• [Task instructions] Reproduce only the lines of the material below that start at the line containing "ζ⁻¹) ^ 7) = 0 := by" and stop at the line containing "128 * ζ^13 + 72 * ζ^15)) * hΦ +". Keep both end lines.

=== Section Start ===

import Literature.ModelTheory.FiniteModelTheory.CPTCardPTIMECensus
import HarnessLib

/-!
# Simulating BGS programs in polynomial time, IV: the size analysis (no overflow)

Topic `Literature/ModelTheory/FiniteModelTheory`; fourth support file of the discharge of
`Literature.ModelTheory.FiniteModelTheory.CPTCardInPTIME`. This is the quantitative heart of
Blass–Gurevich–Shelah 1999, §5.2 Theorem 1: "The bound `r` in a term `{s(v) : v ∈ r : g(v)}` and in
a do-forall rule ensures that the number of immediate subcomputations is bounded … This yields a
polynomial bound on the work needed to simulate one transition in the run. Since the number of
transitions is bounded by `p(n)`, the whole simulation takes only polynomial time." For the guarded
simulation `runP` of `CPTCardPTIMECensus.lean` it takes the form: **with the budget
`B = budget P n` (an explicit polynomial expression in `n`, `p(n)`, `q(n)`), the overflow flag is
never raised** (`runP_flag`), so that `runP_sound` applies unconditionally.

* HEREDITARY WIDTH `HF.hw x` — the largest number of members of `x` or of a hereditary member of
  `x`. Active objects have width at most the number of active objects (`hw_le_of_active`); the
  width of the value of a term is bounded by `wB t` applied to a bound on the widths of the
  environment and of the state (`hw_eval_le`) — BGS's remark made precise: with the printed
  definition of "active", an unstored intermediate range need not consist of active objects, but
  its size is polynomial in the number of active objects, uniformly in the state;
* the COUNTS `cntT`/`cntA`/`cntR` of table entries a term / argument list / rule may add, the
  update count `ucnt`, and the GUARD BOUNDS `gdT`/`gdA`/`gdR` (the largest measure met by a guard),
  all by structural recursion; the closed forms `szB`, `tabB`, … bounding the code lengths `cL`,
  `cT`, … of canonical data;
* `noOvf_ev` / `noOvf_den` (flag stays down and the table grows by at most the count, whenever the
  budget dominates the guard bound), `round`/`run` bookkeeping, and `runP_flag`.

## References

* A. Blass, Y. Gurevich, S. Shelah, *Choiceless polynomial time*, Ann. Pure Appl. Logic 100
  (1999) = arXiv:math/9705225, §5.2 Theorem 1 and its proof; §5.1.
-/

noncomputable section

namespace Literature.ModelTheory.FiniteModelTheory

/-! ### Hereditary width -/

namespace HF

variable {α : Type*}

/-- The HEREDITARY WIDTH of an object: the largest number of members of the object itself or of
one of its hereditary members. [folklore] -/
def hw (x : HF α) : ℕ := (insert x (tc x)).sup fun y => y.members.card

/-- Characterisation of `hw x ≤ D`. [folklore] -/
theorem hw_le_iff {x : HF α} {D : ℕ} :
    hw x ≤ D ↔ x.members.card ≤ D ∧ ∀ y ∈ tc x, y.members.card ≤ D := by
  rw [hw, Finset.sup_le_iff]
  simp only [Finset.mem_insert, forall_eq_or_imp]

/-- An object has at most `hw` members. [folklore] -/
theorem card_members_le_hw (x : HF α) : x.members.card ≤ hw x :=
  (hw_le_iff.mp le_rfl).1

/-- Hereditary members are not wider. [folklore] -/
theorem hw_le_of_mem_tc {x y : HF α} (h : y ∈ tc x) : hw y ≤ hw x := by
  obtain ⟨h1, h2⟩ := hw_le_iff.mp (le_refl (hw x))
  exact hw_le_iff.mpr ⟨h2 y h, fun z hz => h2 z (tc_subset_tc_of_mem_tc h hz)⟩

/-- Members are not wider. [folklore] -/
theorem hw_le_of_mem {x y : HF α} (h : y ∈ x) : hw y ≤ hw x := hw_le_of_mem_tc (mem_tc_of_mem h)

/-- Bounding the width of a set by its number of members and the widths of its members.
[folklore] -/
theorem hw_le_of_forall_mem {x : HF α} {D : ℕ} (h1 : x.members.card ≤ D) (h2 : ∀ y ∈ x, hw y ≤ D) :
    hw x ≤ D := by
  refine hw_le_iff.mpr ⟨h1, fun y hy => ?_⟩
  obtain ⟨w, hw', h⟩ := mem_tc_iff.mp hy
  rcases h with rfl | h
  · exact (card_members_le_hw y).trans (h2 y hw')
  · exact (card_members_le_hw y).trans ((hw_le_of_mem_tc h).trans (h2 w hw'))

/-- Atoms have width `0`. [folklore] -/
@[simp] theorem hw_atom (a : α) : hw (atom a) = 0 := by
  apply Nat.eq_zero_of_le_zero
  exact hw_le_iff.mpr ⟨by simp, fun y hy => by simp at hy⟩

/-- `∅` has width `0`. [folklore] -/
@[simp] theorem hw_empty : hw (∅ : HF α) = 0 := by
  apply Nat.eq_zero_of_le_zero
  exact hw_le_of_forall_mem (by simp) fun y hy => (not_mem_empty y hy).elim

/-- The von Neumann ordinal `k` has width at most `k`. [folklore] -/
theorem hw_ordinal_le : ∀ k : ℕ, hw (ordinal k : HF α) ≤ k
  | k => by
    refine hw_le_of_forall_mem (card_members_ordinal k).le fun y hy => ?_
    obtain ⟨m, hm, rfl⟩ := mem_ordinal_iff.mp hy
    exact (hw_ordinal_le m).trans hm.le

/-- Truth values have width at most `1`. [folklore] -/
theorem hw_ofBool_le (b : Bool) : hw (ofBool b : HF α) ≤ 1 := by
  cases b
  · rw [ofBool_false, hw_empty]; exact Nat.zero_le _
  · rw [ofBool_true]; exact hw_ordinal_le 1

/-- The width of a pair. [folklore] -/
theorem hw_pair_le (x y : HF α) : hw (pair x y) ≤ hw x + hw y + 2 := by
  classical
  refine hw_le_of_forall_mem ?_ fun z hz => ?_
  · have : (pair x y).members = {x, y} := by ext z; simp
    rw [this]
    exact (Finset.card_le_two).trans (by omega)
  · rcases mem_pair.mp hz with rfl | rfl <;> omega

/-- The width of a union: members of members are at most `hw²`, deeper members at most `hw`.
[folklore] -/
theorem hw_sUnion_le (x : HF α) : hw (sUnion x) ≤ hw x * hw x + hw x := by
  refine hw_le_of_forall_mem ?_ fun z hz => ?_
  · have hsub : (sUnion x).members ⊆ x.members.biUnion members := fun z hz => by
      simpa [sUnion] using hz
    refine (Finset.card_le_card hsub).trans ((Finset.card_biUnion_le).trans ?_)
    calc ∑ y ∈ x.members, y.members.card ≤ ∑ _y ∈ x.members, hw x :=
          Finset.sum_le_sum fun y hy => (card_members_le_hw y).trans (hw_le_of_mem (mem_members.mp hy))
      _ = x.members.card * hw x := by rw [Finset.sum_const, smul_eq_mul]
      _ ≤ hw x * hw x + hw x := by
          have := card_members_le_hw x
          exact (Nat.mul_le_mul_right _ this).trans (Nat.le_add_right _ _)
  · obtain ⟨y, hy, hzy⟩ := mem_sUnion.mp hz
    exact ((hw_le_of_mem hzy).trans (hw_le_of_mem hy)).trans (by nlinarith)
/-- **`s = √−7 = 1 + 2(ζ⁴ + ζ⁸ + ζ¹⁶)` is skew** (`s^ρ = −s`). [folklore] -/
theorem complexConj_sqrtNegSeven [IsCMField K] (hζ : IsPrimitiveRoot ζ 28) :
    IsCMField.complexConj K (1 + 2 * (ζ ^ 4 + ζ ^ 8 + ζ ^ 16)) = -(1 + 2 * (ζ ^ 4 + ζ ^ 8 + ζ ^ 16)) := by
  simp only [map_add, map_mul, map_pow, map_one, map_ofNat, complexConj_eq_inv hζ]
  rw [inv_pow_eq_pow hζ (show 4 + 24 = 28 by norm_num), inv_pow_eq_pow hζ (show 8 + 20 = 28 by norm_num), inv_pow_eq_pow hζ (show 16 + 12 = 28 by norm_num)]
  linear_combination (2 + 2 * ζ^2 + 2 * ζ^4 + 2 * ζ^6 + 2 * ζ^8 + 2 * ζ^10 + 2 * ζ^12) * cyc_twentyEight hζ

/-! ### §1 The principal-type form `(E_ξ, s₇)`: `det a = 21952` -/

/-- `Tr(ζ′sθ^0) = 2` for `ζ′ = ξ = ζ⁵/Φ₂₈′(ζ)`, `s = √−7 = 1 + 2(ζ⁴ + ζ⁸ + ζ¹⁶)`, `θ = ζ + ζ⁻¹` (Euler evaluation). research route conditional on HC_CM; not a corollary; Q11.4-sentence-2 already refuted in dim ≥ 3. [folklore] -/
theorem trace_xi_sqrtNegSeven_zero [IsCyclotomicExtension {28} ℚ K] (hζ : IsPrimitiveRoot ζ 28) :
    Algebra.trace ℚ K ((ζ ^ 5 * (aeval ζ (derivative (cyclotomic 28 ℚ)))⁻¹) * (1 + 2 * (ζ ^ 4 + ζ ^ 8 + ζ ^ 16))) = 2 := by
  have hΦ := cyc_twentyEight hζ
  rw [trace_of_key₀ hζ (C (0 : ℚ) + C (-2 : ℚ) * X + C (0 : ℚ) * X ^ 2 + C (2 : ℚ) * X ^ 3 + C (0 : ℚ) * X ^ 4 +
      C (-1 : ℚ) * X ^ 5 + C (0 : ℚ) * X ^ 6 + C (0 : ℚ) * X ^ 7 + C (0 : ℚ) * X ^ 8 + C (0 : ℚ) * X ^ 9 +
      C (0 : ℚ) * X ^ 10 + C (2 : ℚ) * X ^ 11) (by compute_degree) (by
    simp only [map_add, map_mul, map_pow, aeval_C, aeval_X, eq_ratCast]
    push_cast
    linear_combination ((aeval ζ (derivative (cyclotomic 28 ℚ)))⁻¹ * (2 * ζ + 2 * ζ^7 + 2 * ζ^9)) * hΦ)]
  norm_num [coeff_X_pow, coeff_X, coeff_C, coeff_one]

/-- `Tr(ζ′sθ^1) = 0` for `ζ′ = ξ = ζ⁵/Φ₂₈′(ζ)`, `s = √−7 = 1 + 2(ζ⁴ + ζ⁸ + ζ¹⁶)`, `θ = ζ + ζ⁻¹` (Euler evaluation). research route conditional on HC_CM; not a corollary; Q11.4-sentence-2 already refuted in dim ≥ 3. [folklore] -/
theorem trace_xi_sqrtNegSeven_one [IsCyclotomicExtension {28} ℚ K] (hζ : IsPrimitiveRoot ζ 28) :
    Algebra.trace ℚ K ((ζ ^ 5 * (aeval ζ (derivative (cyclotomic 28 ℚ)))⁻¹) * (1 + 2 * (ζ ^ 4 + ζ ^ 8 + ζ ^ 16)) * (ζ + ζ⁻¹)) = 0 := by
  have hΦ := cyc_twentyEight hζ
  rw [trace_of_key₁ hζ (C (-4 : ℚ) + C (0 : ℚ) * X + C (2 : ℚ) * X ^ 2 + C (0 : ℚ) * X ^ 3 + C (-1 : ℚ) * X ^ 4 +
      C (0 : ℚ) * X ^ 5 + C (1 : ℚ) * X ^ 6 + C (0 : ℚ) * X ^ 7 + C (-2 : ℚ) * X ^ 8 + C (0 : ℚ) * X ^ 9 +
      C (4 : ℚ) * X ^ 10 + C (0 : ℚ) * X ^ 11) (by compute_degree) (by
    simp only [map_add, map_mul, map_pow, aeval_C, aeval_X, eq_ratCast]
    push_cast
    linear_combination ((aeval ζ (derivative (cyclotomic 28 ℚ)))⁻¹ * (4 * ζ + 2 * ζ^3 + 2 * ζ^7 + 4 * ζ^9 + 2 * ζ^11)) * hΦ)]
  norm_num [coeff_X_pow, coeff_X, coeff_C, coeff_one]

/-- `Tr(ζ′sθ^2) = 8` for `ζ′ = ξ = ζ⁵/Φ₂₈′(ζ)`, `s = √−7 = 1 + 2(ζ⁴ + ζ⁸ + ζ¹⁶)`, `θ = ζ + ζ⁻¹` (Euler evaluation). research route conditional on HC_CM; not a corollary; Q11.4-sentence-2 already refuted in dim ≥ 3. [folklore] -/
theorem trace_xi_sqrtNegSeven_two [IsCyclotomicExtension {28} ℚ K] (hζ : IsPrimitiveRoot ζ 28) :
    Algebra.trace ℚ K ((ζ ^ 5 * (aeval ζ (derivative (cyclotomic 28 ℚ)))⁻¹) * (1 + 2 * (ζ ^ 4 + ζ ^ 8 + ζ ^ 16)) * (ζ + ζ⁻¹) ^ 2) = 8 := by
  have hΦ := cyc_twentyEight hζ
  rw [trace_of_key hζ (C (0 : ℚ) + C (-6 : ℚ) * X + C (0 : ℚ) * X ^ 2 + C (5 : ℚ) * X ^ 3 + C (0 : ℚ) * X ^ 4 +
      C (-4 : ℚ) * X ^ 5 + C (0 : ℚ) * X ^ 6 + C (3 : ℚ) * X ^ 7 + C (0 : ℚ) * X ^ 8 + C (-2 : ℚ) * X ^ 9 +
      C (0 : ℚ) * X ^ 10 + C (8 : ℚ) * X ^ 11) (by compute_degree) (by
    simp only [map_add, map_mul, map_pow, aeval_C, aeval_X, eq_ratCast]
    push_cast
    linear_combination ((aeval ζ (derivative (cyclotomic 28 ℚ)))⁻¹ * (6 * ζ^3 + 2 * ζ^5 + 2 * ζ^7 + 6 * ζ^9 + 6 * ζ^11 + 2 * ζ^13)) * hΦ)]
  norm_num [coeff_X_pow, coeff_X, coeff_C, coeff_one]

/-- `Tr(ζ′sθ^3) = 0` for `ζ′ = ξ = ζ⁵/Φ₂₈′(ζ)`, `s = √−7 = 1 + 2(ζ⁴ + ζ⁸ + ζ¹⁶)`, `θ = ζ + ζ⁻¹` (Euler evaluation). research route conditional on HC_CM; not a corollary; Q11.4-sentence-2 already refuted in dim ≥ 3. [folklore] -/
theorem trace_xi_sqrtNegSeven_three [IsCyclotomicExtension {28} ℚ K] (hζ : IsPrimitiveRoot ζ 28) :
    Algebra.trace ℚ K ((ζ ^ 5 * (aeval ζ (derivative (cyclotomic 28 ℚ)))⁻¹) * (1 + 2 * (ζ ^ 4 + ζ ^ 8 + ζ ^ 16)) * (ζ + ζ⁻¹) ^ 3) = 0 := by
  have hΦ := cyc_twentyEight hζ
  rw [trace_of_key hζ (C (-14 : ℚ) + C (0 : ℚ) * X + C (7 : ℚ) * X ^ 2 + C (0 : ℚ) * X ^ 3 + C (-7 : ℚ) * X ^ 4 +
      C (0 : ℚ) * X ^ 5 + C (7 : ℚ) * X ^ 6 + C (0 : ℚ) * X ^ 7 + C (-7 : ℚ) * X ^ 8 + C (0 : ℚ) * X ^ 9 +
      C (14 : ℚ) * X ^ 10 + C (0 : ℚ) * X ^ 11) (by compute_degree) (by
    simp only [map_add, map_mul, map_pow, aeval_C, aeval_X, eq_ratCast]
    push_cast
    linear_combination ((aeval ζ (derivative (cyclotomic 28 ℚ)))⁻¹ * (14 * ζ^3 + 8 * ζ^5 + 4 * ζ^7 + 8 * ζ^9 + 12 * ζ^11 + 8 * ζ^13 + 2 * ζ^15)) * hΦ)]
  norm_num [coeff_X_pow, coeff_X, coeff_C, coeff_one]

/-- `Tr(ζ′sθ^4) = 28` for `ζ′ = ξ = ζ⁵/Φ₂₈′(ζ)`, `s = √−7 = 1 + 2(ζ⁴ + ζ⁸ + ζ¹⁶)`, `θ = ζ + ζ⁻¹` (Euler evaluation). research route conditional on HC_CM; not a corollary; Q11.4-sentence-2 already refuted in dim ≥ 3. [folklore] -/
theorem trace_xi_sqrtNegSeven_four [IsCyclotomicExtension {28} ℚ K] (hζ : IsPrimitiveRoot ζ 28) :
    Algebra.trace ℚ K ((ζ ^ 5 * (aeval ζ (derivative (cyclotomic 28 ℚ)))⁻¹) * (1 + 2 * (ζ ^ 4 + ζ ^ 8 + ζ ^ 16)) * (ζ + ζ⁻¹) ^ 4) = 28 := by
  have h28 : ζ ^ 28 = 1 := hζ.pow_eq_one
  have hΦ := cyc_twentyEight hζ
  rw [trace_of_key hζ (C (0 : ℚ) + C (-21 : ℚ) * X + C (0 : ℚ) * X ^ 2 + C (14 : ℚ) * X ^ 3 + C (0 : ℚ) * X ^ 4 +
      C (-14 : ℚ) * X ^ 5 + C (0 : ℚ) * X ^ 6 + C (14 : ℚ) * X ^ 7 + C (0 : ℚ) * X ^ 8 + C (-7 : ℚ) * X ^ 9 +
      C (0 : ℚ) * X ^ 10 + C (28 : ℚ) * X ^ 11) (by compute_degree) (by
    simp only [map_add, map_mul, map_pow, aeval_C, aeval_X, eq_ratCast]
    push_cast
    linear_combination ((aeval ζ (derivative (cyclotomic 28 ℚ)))⁻¹ * (2 * ζ + 2 * ζ^3 + 22 * ζ^5 + 12 * ζ^7 + 12 * ζ^9 + 20 * ζ^11 + 20 * ζ^13 +
        8 * ζ^15)) * hΦ +
      ((aeval ζ (derivative (cyclotomic 28 ℚ)))⁻¹ * (2 * ζ)) * h28)]
  norm_num [coeff_X_pow, coeff_X, coeff_C, coeff_one]

/-- `Tr(ζ′sθ^5) = 0` for `ζ′ = ξ = ζ⁵/Φ₂₈′(ζ)`, `s = √−7 = 1 + 2(ζ⁴ + ζ⁸ + ζ¹⁶)`, `θ = ζ + ζ⁻¹` (Euler evaluation). research route conditional on HC_CM; not a corollary; Q11.4-sentence-2 already refuted in dim ≥ 3. [folklore] -/
theorem trace_xi_sqrtNegSeven_five [IsCyclotomicExtension {28} ℚ K] (hζ : IsPrimitiveRoot ζ 28) :
    Algebra.trace ℚ K ((ζ ^ 5 * (aeval ζ (derivative (cyclotomic 28 ℚ)))⁻¹) * (1 + 2 * (ζ ^ 4 + ζ ^ 8 + ζ ^ 16)) * (ζ + ζ⁻¹) ^ 5) = 0 := by
  have h28 : ζ ^ 28 = 1 := hζ.pow_eq_one
  have hΦ := cyc_twentyEight hζ
  rw [trace_of_key hζ (C (-49 : ℚ) + C (0 : ℚ) * X + C (21 : ℚ) * X ^ 2 + C (0 : ℚ) * X ^ 3 + C (-28 : ℚ) * X ^ 4 +
      C (0 : ℚ) * X ^ 5 + C (28 : ℚ) * X ^ 6 + C (0 : ℚ) * X ^ 7 + C (-21 : ℚ) * X ^ 8 + C (0 : ℚ) * X ^ 9 +
      C (49 : ℚ) * X ^ 10 + C (0 : ℚ) * X ^ 11) (by compute_degree) (by
    simp only [map_add, map_mul, map_pow, aeval_C, aeval_X, eq_ratCast]
    push_cast
    linear_combination ((aeval ζ (derivative (cyclotomic 28 ℚ)))⁻¹ * (10 * ζ + 12 * ζ^3 + 52 * ζ^5 + 34 * ζ^7 + 24 * ζ^9 + 32 * ζ^11 +
        40 * ζ^13 + 20 * ζ^15)) * hΦ +
      ((aeval ζ (derivative (cyclotomic 28 ℚ)))⁻¹ * (10 * ζ + 2 * ζ^3)) * h28)]
  norm_num [coeff_X_pow, coeff_X, coeff_C, coeff_one]

/-- `Tr(ζ′sθ^6) = 98` for `ζ′ = ξ = ζ⁵/Φ₂₈′(ζ)`, `s = √−7 = 1 + 2(ζ⁴ + ζ⁸ + ζ¹⁶)`, `θ = ζ + ζ⁻¹` (Euler evaluation). research route conditional on HC_CM; not a corollary; Q11.4-sentence-2 already refuted in dim ≥ 3. [folklore] -/
theorem trace_xi_sqrtNegSeven_six [IsCyclotomicExtension {28} ℚ K] (hζ : IsPrimitiveRoot ζ 28) :
    Algebra.trace ℚ K ((ζ ^ 5 * (aeval ζ (derivative (cyclotomic 28 ℚ)))⁻¹) * (1 + 2 * (ζ ^ 4 + ζ ^ 8 + ζ ^ 16)) * (ζ + ζ⁻¹) ^ 6) = 98 := by
  have h28 : ζ ^ 28 = 1 := hζ.pow_eq_one
  have hΦ := cyc_twentyEight hζ
  rw [trace_of_key hζ (C (0 : ℚ) + C (-77 : ℚ) * X + C (0 : ℚ) * X ^ 2 + C (42 : ℚ) * X ^ 3 + C (0 : ℚ) * X ^ 4 +
      C (-49 : ℚ) * X ^ 5 + C (0 : ℚ) * X ^ 6 + C (56 : ℚ) * X ^ 7 + C (0 : ℚ) * X ^ 8 + C (-21 : ℚ) * X ^ 9 +
      C (0 : ℚ) * X ^ 10 + C (98 : ℚ) * X ^ 11) (by compute_degree) (by
    simp only [map_add, map_mul, map_pow, aeval_C, aeval_X, eq_ratCast]
    push_cast
    linear_combination ((aeval ζ (derivative (cyclotomic 28 ℚ)))⁻¹ * (30 * ζ + 42 * ζ^3 + 15 * ζ^5 + 86 * ζ^7 + 58 * ζ^9 + 56 * ζ^11 +
        72 * ζ^13 + 40 * ζ^15)) * hΦ +
      ((aeval ζ (derivative (cyclotomic 28 ℚ)))⁻¹ * (30 * ζ + 12 * ζ^3 + 2 * ζ^5)) * h28)]
  norm_num [coeff_X_pow, coeff_X, coeff_C, coeff_one]

/-- `Tr(ζ′sθ^7) = 0` for `ζ′ = ξ = ζ⁵/Φ₂₈′(ζ)`, `s = √−7 = 1 + 2(ζ⁴ + ζ⁸ + ζ¹⁶)`, `θ = ζ + ζ⁻¹` (Euler evaluation). research route conditional on HC_CM; not a corollary; Q11.4-sentence-2 already refuted in dim ≥ 3. [folklore] -/
theorem trace_xi_sqrtNegSeven_seven [IsCyclotomicExtension {28} ℚ K] (hζ : IsPrimitiveRoot ζ 28) :
    Algebra.trace ℚ K ((ζ ^ 5 * (aeval ζ (derivative (cyclotomic 28 ℚ)))⁻¹) * (1 + 2 * (ζ ^ 4 + ζ ^ 8 + ζ ^ 16)) * (ζ + ζ⁻¹) ^ 7) = 0 := by
  have h28 : ζ ^ 28 = 1 := hζ.pow_eq_one
  have hΦ := cyc_twentyEight hζ
  rw [trace_of_key hζ (C (-175 : ℚ) + C (0 : ℚ) * X + C (63 : ℚ) * X ^ 2 + C (0 : ℚ) * X ^ 3 + C (-105 : ℚ) * X ^ 4 +
      C (0 : ℚ) * X ^ 5 + C (105 : ℚ) * X ^ 6 + C (0 : ℚ) * X ^ 7 + C (-63 : ℚ) * X ^ 8 + C (0 : ℚ) * X ^ 9 +
      C (175 : ℚ) * X ^ 10 + C (0 : ℚ) * X ^ 11) (by compute_degree) (by
    simp only [map_add, map_mul, map_pow, aeval_C, aeval_X, eq_ratCast]
    push_cast
    linear_combination ((aeval ζ (derivative (cyclotomic 28 ℚ)))⁻¹ * (70 * ζ + 112 * ζ^3 + 57 * ζ^5 + 199 * ζ^7 + 144 * ζ^9 + 114 * ζ^11 +
        128 * ζ^13 + 72 * ζ^15)) * hΦ +
      ((aeval ζ (derivative (cyclotomic 28 ℚ)))⁻¹ * (70 * ζ + 42 * ζ^3 + 14 * ζ^5 + 2 * ζ^7)) * h28)]
  norm_num [coeff_X_pow, coeff_X, coeff_C, coeff_one]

=== Section End ===

• [The completed task]
    Algebra.trace ℚ K ((ζ ^ 5 * (aeval ζ (derivative (cyclotomic 28 ℚ)))⁻¹) * (1 + 2 * (ζ ^ 4 + ζ ^ 8 + ζ ^ 16)) * (ζ + ζ⁻¹) ^ 7) = 0 := by
  have h28 : ζ ^ 28 = 1 := hζ.pow_eq_one
  have hΦ := cyc_twentyEight hζ
  rw [trace_of_key hζ (C (-175 : ℚ) + C (0 : ℚ) * X + C (63 : ℚ) * X ^ 2 + C (0 : ℚ) * X ^ 3 + C (-105 : ℚ) * X ^ 4 +
      C (0 : ℚ) * X ^ 5 + C (105 : ℚ) * X ^ 6 + C (0 : ℚ) * X ^ 7 + C (-63 : ℚ) * X ^ 8 + C (0 : ℚ) * X ^ 9 +
      C (175 : ℚ) * X ^ 10 + C (0 : ℚ) * X ^ 11) (by compute_degree) (by
    simp only [map_add, map_mul, map_pow, aeval_C, aeval_X, eq_ratCast]
    push_cast
    linear_combination ((aeval ζ (derivative (cyclotomic 28 ℚ)))⁻¹ * (70 * ζ + 112 * ζ^3 + 57 * ζ^5 + 199 * ζ^7 + 144 * ζ^9 + 114 * ζ^11 +
        128 * ζ^13 + 72 * ζ^15)) * hΦ +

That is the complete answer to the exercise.